Dass zum ersten Mal eine Frau diese Position bekleidet, ist eine wunderbare Nachricht! Zudem hat Janet Yellen das den Umständen entsprechend ideale Profil: Sie ist Ökonomin und Arbeitsmarktspezialistin. Die Beschäftigung wird eine entscheidende Rolle bei der Wiederbelebung der Wirtschaft spielen. Sie ist auch sehr warm und angenehm. Sie ist ebenso bescheiden wie brillant. Ihre Ernennung wird auch dazu beitragen, reibungslose Wirtschaftsbeziehungen zwischen Europa und den Vereinigten Staaten zu fördern. In Schlüsselbereichen wie dem internationalen Handel und dem Umgang mit den Herausforderungen des Klimawandels werden wir wieder kooperativ vorgehen.
Sie haben eine „Ökologisierung“ der Geldpolitik gefordert. Gehört das wirklich zum Auftrag einer Zentralbank?

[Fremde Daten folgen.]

import Literature.NumberTheory.LFunctions.DirichletLTruncationPacked
import Literature.NumberTheory.LFunctions.FeketePolyaKernelSignTablesWide
import HarnessLib

/-!
# Packed truncation certificate data for the conductor `16557` (cell group 5 of 6)

Kernel evaluation (`decide +kernel`) of one piece of the packed truncation certificate (Chua's ALGO 1, `K = 16` periods,
`G = 128`, `E = 2^11`, `P = 40`, digit width `72`) for the even primitive quadratic character of conductor `16557 = 3·5519`
(`B⁻ = 1580`); consumed by the soundness theorem of `LTruncationPacked.certTcells` / `certTframe`.
[cite: Chua2005RealZeros, §2.2 ALGO 1]
-/

namespace Literature.NumberTheory.LFunctions

namespace LTruncationPacked

open FeketePolyaKernel

set_option maxHeartbeats 0 in
/-- cell group 5 of 6: the check passes. [cite: Chua2005RealZeros, §2.2 ALGO 1] -/
theorem certTcells_16557_5 :
    certTcells 72 40 11 128 16557 16 1580
      [(1153, 8), (1161, 8), (1169, 8), (1177, 8), (1185, 8), (1193, 8), (1201, 8), (1209, 8), (1217, 8), (1225, 8), (1233, 32)]
      (plainTabsC 0 72 47 [3, 5519] 16557) = true := by
  decide +kernel

end LTruncationPacked

end Literature.NumberTheory.LFunctions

Absolut. Wir alle müssen eine Rolle bei der Bekämpfung des Klimawandels spielen. Die EZB handelt gemäß ihrem Preisstabilitätsmandat; Der Klimawandel stellt ein Risiko für die Preisstabilität dar, da er sich auf Wachstum, Preisniveau und die Wirtschaft im Allgemeinen auswirkt. Es gibt eine legitime Rechtsgrundlage für unsere Haltung. Die öffentliche Meinung befürwortet die Berücksichtigung von Umwelt-, Sozial- und Good Governance-Kriterien.